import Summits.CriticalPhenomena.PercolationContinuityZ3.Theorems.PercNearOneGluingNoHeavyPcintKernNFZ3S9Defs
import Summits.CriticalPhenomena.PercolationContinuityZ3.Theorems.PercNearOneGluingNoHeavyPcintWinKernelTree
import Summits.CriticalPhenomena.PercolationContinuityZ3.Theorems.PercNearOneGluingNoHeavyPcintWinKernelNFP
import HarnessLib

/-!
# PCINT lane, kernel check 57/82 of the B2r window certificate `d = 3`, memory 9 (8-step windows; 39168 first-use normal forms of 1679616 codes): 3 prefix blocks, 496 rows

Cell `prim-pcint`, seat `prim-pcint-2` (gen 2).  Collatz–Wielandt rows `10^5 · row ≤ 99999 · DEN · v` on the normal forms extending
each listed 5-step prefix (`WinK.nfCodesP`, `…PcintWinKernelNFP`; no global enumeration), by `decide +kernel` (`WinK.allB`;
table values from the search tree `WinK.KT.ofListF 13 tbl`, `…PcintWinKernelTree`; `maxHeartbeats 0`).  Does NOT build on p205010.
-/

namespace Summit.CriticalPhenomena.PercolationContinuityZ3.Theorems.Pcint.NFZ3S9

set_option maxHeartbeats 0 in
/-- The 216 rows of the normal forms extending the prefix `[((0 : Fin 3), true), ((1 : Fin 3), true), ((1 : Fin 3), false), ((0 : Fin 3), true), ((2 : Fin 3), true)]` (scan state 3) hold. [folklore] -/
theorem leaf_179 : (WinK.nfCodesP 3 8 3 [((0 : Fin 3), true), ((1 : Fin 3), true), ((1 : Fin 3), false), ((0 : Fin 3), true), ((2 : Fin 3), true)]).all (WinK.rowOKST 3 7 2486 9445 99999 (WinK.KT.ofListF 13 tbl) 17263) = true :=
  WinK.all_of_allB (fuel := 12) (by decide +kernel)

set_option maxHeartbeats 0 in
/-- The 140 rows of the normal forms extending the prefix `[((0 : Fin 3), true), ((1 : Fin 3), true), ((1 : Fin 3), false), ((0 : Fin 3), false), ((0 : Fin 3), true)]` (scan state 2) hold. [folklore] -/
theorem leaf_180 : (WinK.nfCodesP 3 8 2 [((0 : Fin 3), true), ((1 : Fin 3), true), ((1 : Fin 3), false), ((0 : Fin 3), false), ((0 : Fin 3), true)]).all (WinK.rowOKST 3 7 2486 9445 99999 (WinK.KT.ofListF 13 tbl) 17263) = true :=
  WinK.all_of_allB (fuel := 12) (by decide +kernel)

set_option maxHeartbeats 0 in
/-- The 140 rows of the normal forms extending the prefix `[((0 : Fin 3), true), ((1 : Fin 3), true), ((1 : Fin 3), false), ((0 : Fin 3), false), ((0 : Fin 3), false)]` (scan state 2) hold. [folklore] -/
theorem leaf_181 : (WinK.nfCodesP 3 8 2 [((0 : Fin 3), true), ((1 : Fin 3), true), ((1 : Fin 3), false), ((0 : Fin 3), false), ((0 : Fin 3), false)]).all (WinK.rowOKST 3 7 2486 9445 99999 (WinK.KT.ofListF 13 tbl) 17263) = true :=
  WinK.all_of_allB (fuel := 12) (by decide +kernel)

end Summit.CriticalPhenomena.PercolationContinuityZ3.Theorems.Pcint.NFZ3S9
────────────────────
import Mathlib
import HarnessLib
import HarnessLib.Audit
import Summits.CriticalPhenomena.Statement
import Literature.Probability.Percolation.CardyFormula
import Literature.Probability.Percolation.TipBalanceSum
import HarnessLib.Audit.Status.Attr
────────────────────
- [WORK REQUEST]: Only lines with the word "HarnessLib" are wanted; pull each of them from the records.

- [THE ANSWER]:
import HarnessLib
import HarnessLib
import HarnessLib.Audit
import HarnessLib.Audit.Status.Attr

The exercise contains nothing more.